• _THE PROBLEM_
Look over the lines below. Report each one that includes the string "there".

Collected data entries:

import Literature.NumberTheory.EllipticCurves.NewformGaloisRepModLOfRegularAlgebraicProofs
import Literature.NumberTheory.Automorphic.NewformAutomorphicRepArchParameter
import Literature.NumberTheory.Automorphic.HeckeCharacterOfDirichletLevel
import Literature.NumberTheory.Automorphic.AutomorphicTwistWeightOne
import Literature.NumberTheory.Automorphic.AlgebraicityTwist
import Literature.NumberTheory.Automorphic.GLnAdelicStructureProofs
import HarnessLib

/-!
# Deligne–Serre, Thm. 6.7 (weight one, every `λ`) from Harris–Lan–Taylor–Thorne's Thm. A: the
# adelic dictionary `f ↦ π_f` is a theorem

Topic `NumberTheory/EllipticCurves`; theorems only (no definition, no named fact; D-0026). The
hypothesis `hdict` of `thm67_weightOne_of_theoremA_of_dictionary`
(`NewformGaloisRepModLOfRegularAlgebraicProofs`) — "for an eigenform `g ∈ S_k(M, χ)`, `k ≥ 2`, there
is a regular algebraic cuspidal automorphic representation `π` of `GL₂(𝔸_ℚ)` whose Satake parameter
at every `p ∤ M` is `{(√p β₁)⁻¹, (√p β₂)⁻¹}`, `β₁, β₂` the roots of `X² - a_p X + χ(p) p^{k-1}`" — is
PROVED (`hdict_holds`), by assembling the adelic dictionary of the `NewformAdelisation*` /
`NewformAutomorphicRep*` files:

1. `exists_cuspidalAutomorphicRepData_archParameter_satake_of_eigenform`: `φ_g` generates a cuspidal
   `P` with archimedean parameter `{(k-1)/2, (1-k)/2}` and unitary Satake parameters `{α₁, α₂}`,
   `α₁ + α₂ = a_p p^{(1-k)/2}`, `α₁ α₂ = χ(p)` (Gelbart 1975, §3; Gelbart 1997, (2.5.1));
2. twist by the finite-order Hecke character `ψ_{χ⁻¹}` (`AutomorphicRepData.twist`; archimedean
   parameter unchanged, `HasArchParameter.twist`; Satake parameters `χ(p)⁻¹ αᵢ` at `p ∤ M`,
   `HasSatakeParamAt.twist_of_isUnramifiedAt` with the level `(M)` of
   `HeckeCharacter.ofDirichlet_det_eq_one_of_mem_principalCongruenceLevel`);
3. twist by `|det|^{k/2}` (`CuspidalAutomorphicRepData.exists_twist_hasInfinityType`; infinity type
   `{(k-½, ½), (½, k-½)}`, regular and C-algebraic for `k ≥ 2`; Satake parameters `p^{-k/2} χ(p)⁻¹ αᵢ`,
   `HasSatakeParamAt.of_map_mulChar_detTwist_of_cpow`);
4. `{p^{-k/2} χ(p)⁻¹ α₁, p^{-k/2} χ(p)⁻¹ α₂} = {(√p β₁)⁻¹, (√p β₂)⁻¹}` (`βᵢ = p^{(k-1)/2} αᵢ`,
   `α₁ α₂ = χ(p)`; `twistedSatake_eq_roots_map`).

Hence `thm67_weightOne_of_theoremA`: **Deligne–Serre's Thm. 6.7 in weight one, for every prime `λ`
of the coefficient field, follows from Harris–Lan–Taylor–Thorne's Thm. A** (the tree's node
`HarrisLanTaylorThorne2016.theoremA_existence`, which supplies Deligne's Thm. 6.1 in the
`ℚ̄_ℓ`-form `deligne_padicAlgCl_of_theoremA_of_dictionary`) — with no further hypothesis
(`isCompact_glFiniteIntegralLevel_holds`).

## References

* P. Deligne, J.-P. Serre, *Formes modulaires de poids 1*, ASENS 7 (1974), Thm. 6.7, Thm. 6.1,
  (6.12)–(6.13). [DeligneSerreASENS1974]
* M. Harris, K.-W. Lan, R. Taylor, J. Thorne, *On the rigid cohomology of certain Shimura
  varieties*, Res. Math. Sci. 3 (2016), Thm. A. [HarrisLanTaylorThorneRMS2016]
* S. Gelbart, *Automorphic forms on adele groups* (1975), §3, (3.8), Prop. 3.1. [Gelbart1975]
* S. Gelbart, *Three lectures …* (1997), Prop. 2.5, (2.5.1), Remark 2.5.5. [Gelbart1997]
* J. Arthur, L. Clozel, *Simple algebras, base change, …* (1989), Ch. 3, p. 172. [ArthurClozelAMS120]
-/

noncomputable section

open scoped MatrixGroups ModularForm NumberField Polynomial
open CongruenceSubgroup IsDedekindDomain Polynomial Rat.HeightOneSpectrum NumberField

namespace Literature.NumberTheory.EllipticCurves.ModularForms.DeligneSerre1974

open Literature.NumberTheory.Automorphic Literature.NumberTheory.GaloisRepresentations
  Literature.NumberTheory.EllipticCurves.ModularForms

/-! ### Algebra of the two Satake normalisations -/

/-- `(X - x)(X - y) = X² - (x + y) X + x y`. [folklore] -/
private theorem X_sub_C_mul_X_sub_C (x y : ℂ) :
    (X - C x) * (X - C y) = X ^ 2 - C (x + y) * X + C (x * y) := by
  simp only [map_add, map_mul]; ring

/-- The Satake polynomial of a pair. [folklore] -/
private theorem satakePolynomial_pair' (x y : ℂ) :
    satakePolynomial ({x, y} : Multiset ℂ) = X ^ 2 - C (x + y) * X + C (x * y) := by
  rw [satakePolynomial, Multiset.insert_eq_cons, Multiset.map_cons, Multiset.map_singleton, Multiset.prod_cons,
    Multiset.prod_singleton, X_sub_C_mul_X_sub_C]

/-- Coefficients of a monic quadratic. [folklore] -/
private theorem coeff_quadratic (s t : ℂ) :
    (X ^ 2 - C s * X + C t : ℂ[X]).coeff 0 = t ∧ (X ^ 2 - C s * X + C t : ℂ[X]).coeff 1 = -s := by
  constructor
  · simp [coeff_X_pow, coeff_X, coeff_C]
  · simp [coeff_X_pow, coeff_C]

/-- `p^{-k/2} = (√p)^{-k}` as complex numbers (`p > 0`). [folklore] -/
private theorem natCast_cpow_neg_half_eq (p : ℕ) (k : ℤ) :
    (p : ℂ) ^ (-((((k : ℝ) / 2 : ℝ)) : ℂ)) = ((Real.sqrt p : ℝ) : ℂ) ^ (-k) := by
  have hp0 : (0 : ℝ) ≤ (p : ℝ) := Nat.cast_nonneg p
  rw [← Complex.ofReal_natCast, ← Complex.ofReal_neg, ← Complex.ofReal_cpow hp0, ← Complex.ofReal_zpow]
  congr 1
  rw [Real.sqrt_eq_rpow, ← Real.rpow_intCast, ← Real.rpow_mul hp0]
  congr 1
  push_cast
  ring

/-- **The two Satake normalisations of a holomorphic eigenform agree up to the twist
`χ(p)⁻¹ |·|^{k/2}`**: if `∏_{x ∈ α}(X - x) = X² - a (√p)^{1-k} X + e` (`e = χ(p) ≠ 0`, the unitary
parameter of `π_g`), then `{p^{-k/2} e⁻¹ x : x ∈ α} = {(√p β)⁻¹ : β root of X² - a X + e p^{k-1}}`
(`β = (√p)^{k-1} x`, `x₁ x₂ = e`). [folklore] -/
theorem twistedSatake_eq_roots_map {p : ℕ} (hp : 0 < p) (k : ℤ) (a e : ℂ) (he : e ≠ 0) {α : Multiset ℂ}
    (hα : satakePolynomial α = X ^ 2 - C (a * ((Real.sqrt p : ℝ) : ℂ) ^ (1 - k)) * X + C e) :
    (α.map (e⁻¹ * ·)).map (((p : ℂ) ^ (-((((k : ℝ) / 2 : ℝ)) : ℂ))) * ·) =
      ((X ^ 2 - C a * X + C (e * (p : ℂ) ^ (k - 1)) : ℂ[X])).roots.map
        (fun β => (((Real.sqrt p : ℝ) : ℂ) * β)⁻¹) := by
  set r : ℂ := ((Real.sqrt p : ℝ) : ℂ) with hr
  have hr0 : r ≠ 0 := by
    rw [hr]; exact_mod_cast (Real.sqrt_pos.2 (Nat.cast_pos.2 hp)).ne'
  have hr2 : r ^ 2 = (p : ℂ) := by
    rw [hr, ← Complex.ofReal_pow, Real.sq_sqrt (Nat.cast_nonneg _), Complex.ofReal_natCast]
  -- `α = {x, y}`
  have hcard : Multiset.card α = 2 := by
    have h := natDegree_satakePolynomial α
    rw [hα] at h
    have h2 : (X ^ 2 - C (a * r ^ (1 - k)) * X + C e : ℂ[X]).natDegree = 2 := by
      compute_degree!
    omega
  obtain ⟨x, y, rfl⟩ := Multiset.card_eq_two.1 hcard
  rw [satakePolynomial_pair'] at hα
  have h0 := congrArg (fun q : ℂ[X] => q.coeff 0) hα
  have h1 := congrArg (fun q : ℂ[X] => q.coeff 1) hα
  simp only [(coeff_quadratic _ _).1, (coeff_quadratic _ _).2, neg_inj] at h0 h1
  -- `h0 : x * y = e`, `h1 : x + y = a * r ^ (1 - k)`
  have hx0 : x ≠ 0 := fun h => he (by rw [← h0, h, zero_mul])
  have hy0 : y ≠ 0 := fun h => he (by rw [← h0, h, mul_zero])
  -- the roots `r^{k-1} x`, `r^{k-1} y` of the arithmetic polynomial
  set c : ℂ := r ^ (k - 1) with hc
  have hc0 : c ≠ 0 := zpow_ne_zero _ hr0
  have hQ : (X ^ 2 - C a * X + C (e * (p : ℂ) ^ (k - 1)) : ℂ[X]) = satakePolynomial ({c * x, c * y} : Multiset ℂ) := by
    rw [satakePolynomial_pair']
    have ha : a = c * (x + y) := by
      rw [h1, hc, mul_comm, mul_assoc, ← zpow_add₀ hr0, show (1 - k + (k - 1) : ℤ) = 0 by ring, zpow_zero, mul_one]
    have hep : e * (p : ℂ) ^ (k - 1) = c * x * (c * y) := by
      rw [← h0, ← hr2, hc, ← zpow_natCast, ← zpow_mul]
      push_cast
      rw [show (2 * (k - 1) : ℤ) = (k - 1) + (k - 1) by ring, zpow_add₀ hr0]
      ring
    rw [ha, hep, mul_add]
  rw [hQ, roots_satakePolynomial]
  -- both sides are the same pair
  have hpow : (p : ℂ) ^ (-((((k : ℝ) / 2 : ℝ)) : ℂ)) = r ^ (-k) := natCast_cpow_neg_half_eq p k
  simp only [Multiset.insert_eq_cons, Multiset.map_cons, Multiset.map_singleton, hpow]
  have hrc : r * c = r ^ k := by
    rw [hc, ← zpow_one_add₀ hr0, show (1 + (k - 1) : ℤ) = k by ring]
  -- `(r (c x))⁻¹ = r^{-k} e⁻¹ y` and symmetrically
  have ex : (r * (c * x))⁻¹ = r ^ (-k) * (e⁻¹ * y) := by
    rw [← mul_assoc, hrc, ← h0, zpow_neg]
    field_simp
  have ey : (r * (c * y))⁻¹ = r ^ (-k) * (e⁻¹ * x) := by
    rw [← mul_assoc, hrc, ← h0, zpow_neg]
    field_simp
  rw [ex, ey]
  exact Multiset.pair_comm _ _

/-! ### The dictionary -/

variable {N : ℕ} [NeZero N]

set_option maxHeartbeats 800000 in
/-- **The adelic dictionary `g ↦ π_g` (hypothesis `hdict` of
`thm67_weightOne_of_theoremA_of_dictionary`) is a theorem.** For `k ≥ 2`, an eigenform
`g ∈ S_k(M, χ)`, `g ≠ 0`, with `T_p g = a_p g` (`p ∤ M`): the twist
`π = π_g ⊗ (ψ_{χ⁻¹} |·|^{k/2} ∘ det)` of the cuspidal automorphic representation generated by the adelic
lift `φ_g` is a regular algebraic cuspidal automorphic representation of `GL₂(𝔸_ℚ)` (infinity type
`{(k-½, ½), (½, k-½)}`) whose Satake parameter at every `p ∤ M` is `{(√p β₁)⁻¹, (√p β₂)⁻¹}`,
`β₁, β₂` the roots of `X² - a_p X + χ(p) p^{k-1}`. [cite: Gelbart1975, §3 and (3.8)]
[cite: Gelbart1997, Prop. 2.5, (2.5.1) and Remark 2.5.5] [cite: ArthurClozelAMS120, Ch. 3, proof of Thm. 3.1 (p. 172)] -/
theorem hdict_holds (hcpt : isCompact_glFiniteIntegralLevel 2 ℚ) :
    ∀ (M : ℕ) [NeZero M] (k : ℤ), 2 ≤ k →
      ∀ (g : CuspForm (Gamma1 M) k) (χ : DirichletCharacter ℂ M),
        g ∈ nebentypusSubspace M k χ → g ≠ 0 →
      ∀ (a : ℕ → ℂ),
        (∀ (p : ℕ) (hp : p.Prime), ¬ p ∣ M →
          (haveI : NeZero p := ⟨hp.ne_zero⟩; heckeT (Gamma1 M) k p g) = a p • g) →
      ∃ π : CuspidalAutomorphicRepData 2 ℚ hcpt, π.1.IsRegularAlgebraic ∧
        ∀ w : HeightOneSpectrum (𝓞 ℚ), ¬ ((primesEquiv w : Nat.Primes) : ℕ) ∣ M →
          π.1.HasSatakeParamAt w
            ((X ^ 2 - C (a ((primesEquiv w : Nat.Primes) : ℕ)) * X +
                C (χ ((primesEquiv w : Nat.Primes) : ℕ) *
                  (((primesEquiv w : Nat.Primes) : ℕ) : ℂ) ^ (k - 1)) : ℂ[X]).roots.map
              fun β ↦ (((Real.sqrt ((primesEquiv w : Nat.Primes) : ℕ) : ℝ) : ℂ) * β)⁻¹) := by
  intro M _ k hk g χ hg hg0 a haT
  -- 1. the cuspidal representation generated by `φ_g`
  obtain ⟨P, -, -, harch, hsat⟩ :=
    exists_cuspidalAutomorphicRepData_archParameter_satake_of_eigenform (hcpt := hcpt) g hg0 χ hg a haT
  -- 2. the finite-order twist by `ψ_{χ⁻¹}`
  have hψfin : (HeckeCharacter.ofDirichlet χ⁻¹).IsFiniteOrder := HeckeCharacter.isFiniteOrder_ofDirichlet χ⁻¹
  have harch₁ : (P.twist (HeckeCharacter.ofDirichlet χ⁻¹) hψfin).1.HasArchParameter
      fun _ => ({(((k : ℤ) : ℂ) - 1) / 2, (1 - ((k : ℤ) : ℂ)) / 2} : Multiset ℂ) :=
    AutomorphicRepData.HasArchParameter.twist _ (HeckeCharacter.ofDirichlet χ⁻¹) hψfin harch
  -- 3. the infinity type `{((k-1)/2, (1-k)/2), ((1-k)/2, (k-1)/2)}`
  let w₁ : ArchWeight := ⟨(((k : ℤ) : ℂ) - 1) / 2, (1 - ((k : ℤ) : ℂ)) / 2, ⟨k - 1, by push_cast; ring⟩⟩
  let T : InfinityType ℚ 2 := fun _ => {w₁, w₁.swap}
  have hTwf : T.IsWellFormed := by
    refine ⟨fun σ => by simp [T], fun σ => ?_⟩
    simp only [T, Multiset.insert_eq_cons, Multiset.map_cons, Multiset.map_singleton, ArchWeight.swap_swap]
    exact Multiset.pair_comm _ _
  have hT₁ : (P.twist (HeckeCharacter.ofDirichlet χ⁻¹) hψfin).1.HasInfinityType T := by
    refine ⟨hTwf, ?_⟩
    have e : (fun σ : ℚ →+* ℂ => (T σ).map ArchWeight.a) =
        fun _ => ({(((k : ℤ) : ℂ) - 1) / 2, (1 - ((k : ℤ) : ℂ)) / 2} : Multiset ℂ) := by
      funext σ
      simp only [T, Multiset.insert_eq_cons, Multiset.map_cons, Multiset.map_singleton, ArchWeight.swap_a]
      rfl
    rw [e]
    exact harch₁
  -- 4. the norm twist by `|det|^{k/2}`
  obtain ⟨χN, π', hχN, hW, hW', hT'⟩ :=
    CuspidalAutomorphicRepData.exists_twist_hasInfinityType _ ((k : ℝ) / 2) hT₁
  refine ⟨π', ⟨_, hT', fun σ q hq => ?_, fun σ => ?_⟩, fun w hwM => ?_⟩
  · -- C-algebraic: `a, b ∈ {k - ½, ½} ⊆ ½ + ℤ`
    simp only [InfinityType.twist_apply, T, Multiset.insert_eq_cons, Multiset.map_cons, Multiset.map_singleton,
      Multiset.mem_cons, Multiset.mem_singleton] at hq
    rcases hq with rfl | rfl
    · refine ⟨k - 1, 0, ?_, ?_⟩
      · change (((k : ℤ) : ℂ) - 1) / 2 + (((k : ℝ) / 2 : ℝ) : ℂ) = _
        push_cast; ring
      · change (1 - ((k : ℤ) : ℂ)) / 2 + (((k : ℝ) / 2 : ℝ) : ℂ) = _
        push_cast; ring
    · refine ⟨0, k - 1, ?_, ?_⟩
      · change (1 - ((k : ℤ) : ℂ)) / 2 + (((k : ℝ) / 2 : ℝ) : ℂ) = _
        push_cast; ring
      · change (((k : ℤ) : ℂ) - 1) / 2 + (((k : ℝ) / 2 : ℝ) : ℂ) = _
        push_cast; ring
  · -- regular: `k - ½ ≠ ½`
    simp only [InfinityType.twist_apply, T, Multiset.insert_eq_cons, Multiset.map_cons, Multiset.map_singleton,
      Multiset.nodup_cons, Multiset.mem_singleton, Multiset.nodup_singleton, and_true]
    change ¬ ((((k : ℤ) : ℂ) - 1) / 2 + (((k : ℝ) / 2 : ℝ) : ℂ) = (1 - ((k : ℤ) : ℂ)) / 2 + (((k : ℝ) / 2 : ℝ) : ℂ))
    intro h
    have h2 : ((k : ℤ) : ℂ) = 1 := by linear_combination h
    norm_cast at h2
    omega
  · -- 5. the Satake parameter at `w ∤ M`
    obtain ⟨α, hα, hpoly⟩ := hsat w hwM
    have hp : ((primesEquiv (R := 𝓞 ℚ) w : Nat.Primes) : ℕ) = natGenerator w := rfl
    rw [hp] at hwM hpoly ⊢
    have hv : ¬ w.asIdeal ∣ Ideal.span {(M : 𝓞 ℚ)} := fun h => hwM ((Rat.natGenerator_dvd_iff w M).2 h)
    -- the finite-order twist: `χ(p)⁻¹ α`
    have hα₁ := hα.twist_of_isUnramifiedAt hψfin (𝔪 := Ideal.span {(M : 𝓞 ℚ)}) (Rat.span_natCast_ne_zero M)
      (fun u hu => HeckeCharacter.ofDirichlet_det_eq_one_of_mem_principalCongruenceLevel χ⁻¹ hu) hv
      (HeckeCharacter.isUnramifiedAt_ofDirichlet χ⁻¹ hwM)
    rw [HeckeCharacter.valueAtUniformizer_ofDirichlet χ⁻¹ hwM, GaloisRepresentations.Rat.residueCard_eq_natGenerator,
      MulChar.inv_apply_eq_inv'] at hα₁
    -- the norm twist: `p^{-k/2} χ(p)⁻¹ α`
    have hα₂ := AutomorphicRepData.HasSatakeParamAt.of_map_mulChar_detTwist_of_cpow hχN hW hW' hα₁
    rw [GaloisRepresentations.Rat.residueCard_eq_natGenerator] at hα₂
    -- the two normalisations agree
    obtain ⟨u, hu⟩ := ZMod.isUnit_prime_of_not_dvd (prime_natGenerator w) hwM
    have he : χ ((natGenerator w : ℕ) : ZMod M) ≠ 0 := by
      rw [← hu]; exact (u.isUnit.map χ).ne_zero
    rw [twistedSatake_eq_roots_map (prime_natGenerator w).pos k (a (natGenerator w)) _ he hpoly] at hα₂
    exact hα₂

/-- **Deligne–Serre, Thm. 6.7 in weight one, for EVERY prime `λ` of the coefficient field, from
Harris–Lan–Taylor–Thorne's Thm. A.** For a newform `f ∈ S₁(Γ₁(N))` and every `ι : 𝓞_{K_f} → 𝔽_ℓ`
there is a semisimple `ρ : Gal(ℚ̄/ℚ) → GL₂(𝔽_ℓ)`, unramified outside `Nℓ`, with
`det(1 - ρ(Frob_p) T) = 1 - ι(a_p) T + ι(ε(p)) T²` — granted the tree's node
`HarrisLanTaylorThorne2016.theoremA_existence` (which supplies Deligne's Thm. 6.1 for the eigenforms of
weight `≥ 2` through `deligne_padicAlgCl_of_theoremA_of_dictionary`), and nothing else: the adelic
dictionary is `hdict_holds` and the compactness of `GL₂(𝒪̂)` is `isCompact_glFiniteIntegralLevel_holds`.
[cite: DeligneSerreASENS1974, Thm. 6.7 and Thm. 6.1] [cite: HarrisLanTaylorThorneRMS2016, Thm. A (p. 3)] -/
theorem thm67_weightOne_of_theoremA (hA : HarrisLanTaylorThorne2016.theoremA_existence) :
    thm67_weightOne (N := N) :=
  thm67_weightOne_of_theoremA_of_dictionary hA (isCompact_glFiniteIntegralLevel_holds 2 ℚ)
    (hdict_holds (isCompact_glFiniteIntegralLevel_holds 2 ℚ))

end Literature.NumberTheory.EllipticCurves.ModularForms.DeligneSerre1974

• _SOLUTION TO THIS PROBLEM_
(`NewformGaloisRepModLOfRegularAlgebraicProofs`) — "for an eigenform `g ∈ S_k(M, χ)`, `k ≥ 2`, there
there is a semisimple `ρ : Gal(ℚ̄/ℚ) → GL₂(𝔽_ℓ)`, unramified outside `Nℓ`, with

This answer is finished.